* [WHAT IS NEEDED] Among the lines below, return each one that contains the word "STEP".

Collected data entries
::::
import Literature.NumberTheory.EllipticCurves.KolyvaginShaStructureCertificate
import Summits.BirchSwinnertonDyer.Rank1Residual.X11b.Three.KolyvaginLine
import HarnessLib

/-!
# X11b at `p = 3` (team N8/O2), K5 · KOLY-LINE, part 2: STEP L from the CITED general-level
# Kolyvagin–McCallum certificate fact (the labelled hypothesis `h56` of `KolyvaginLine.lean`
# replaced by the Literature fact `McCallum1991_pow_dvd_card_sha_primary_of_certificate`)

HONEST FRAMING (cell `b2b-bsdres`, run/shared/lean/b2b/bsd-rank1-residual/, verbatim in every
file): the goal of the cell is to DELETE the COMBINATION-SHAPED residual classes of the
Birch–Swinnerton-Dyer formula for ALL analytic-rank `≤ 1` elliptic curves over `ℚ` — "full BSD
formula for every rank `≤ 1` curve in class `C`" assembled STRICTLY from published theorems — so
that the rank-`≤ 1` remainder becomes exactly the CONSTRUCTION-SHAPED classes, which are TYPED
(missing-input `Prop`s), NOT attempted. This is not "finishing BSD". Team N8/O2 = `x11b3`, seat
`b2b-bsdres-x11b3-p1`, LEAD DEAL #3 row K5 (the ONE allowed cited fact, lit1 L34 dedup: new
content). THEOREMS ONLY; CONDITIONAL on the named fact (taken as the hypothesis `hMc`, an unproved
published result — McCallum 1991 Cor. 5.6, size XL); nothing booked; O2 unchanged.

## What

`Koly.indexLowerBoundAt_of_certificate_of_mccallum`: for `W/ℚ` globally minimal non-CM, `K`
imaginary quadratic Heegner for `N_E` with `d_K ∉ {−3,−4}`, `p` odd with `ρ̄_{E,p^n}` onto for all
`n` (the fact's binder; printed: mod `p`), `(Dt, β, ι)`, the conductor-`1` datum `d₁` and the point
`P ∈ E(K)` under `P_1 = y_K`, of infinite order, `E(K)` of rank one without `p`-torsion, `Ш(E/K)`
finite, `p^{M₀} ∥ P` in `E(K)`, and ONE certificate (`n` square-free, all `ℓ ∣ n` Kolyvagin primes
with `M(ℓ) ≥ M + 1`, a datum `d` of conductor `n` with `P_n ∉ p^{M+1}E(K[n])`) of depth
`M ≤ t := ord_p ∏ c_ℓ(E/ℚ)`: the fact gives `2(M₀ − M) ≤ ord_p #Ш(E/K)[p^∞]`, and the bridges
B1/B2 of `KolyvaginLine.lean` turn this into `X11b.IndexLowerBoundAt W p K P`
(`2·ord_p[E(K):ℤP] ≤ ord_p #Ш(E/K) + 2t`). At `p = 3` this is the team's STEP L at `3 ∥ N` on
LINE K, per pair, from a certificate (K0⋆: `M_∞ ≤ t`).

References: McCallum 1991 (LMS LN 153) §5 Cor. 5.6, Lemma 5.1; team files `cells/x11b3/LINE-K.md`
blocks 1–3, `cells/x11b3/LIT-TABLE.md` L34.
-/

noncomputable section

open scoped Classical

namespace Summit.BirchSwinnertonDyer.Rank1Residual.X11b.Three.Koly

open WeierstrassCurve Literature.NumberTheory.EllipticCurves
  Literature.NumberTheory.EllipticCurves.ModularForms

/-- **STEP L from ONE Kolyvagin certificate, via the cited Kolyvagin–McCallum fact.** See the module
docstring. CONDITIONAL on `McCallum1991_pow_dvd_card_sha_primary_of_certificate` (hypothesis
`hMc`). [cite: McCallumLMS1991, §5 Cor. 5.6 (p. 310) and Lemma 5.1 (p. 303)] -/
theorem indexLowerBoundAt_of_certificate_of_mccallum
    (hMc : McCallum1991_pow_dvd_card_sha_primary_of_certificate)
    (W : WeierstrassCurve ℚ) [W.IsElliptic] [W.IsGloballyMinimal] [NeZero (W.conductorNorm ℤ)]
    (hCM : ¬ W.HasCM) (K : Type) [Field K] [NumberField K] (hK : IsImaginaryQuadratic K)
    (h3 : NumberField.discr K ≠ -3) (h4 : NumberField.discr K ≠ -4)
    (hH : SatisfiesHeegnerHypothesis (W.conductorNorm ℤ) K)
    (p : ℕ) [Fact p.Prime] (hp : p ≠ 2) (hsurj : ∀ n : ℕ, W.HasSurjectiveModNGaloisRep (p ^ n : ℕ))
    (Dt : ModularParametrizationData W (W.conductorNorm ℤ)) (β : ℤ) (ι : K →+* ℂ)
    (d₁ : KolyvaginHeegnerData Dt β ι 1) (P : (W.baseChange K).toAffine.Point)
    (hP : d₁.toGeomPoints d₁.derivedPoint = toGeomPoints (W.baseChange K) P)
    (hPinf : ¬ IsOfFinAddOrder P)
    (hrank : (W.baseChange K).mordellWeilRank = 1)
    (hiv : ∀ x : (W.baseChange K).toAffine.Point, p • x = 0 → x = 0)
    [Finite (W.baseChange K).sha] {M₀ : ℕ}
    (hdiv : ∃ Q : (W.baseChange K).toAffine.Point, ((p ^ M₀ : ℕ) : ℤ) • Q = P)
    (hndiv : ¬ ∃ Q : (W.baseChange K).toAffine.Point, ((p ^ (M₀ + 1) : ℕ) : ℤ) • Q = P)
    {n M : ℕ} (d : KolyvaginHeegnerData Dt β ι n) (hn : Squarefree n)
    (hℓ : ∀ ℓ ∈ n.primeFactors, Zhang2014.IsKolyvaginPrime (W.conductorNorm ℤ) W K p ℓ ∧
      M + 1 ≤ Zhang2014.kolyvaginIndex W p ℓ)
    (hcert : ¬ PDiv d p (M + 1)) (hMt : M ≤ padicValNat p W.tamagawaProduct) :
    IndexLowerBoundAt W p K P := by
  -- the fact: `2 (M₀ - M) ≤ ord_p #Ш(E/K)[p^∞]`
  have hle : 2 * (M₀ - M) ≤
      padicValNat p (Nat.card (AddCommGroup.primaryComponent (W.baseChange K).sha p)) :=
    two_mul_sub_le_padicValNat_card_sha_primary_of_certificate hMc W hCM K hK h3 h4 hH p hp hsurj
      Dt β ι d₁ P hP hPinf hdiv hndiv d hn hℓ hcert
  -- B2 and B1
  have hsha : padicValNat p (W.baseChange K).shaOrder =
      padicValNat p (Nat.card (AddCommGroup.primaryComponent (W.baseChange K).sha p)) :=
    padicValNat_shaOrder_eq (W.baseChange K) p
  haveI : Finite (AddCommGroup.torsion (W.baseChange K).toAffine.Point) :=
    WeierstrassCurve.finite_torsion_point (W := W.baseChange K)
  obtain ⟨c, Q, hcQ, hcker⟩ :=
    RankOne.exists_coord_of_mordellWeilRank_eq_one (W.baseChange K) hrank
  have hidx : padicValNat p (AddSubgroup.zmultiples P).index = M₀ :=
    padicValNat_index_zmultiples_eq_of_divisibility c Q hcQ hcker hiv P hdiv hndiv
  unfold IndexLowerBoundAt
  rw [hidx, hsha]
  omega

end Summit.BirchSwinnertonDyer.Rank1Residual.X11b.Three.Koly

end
::::
* [ANSWER FOR THE TASK]
# X11b at `p = 3` (team N8/O2), K5 · KOLY-LINE, part 2: STEP L from the CITED general-level
(`2·ord_p[E(K):ℤP] ≤ ord_p #Ш(E/K) + 2t`). At `p = 3` this is the team's STEP L at `3 ∥ N` on
/-- **STEP L from ONE Kolyvagin certificate, via the cited Kolyvagin–McCallum fact.** See the module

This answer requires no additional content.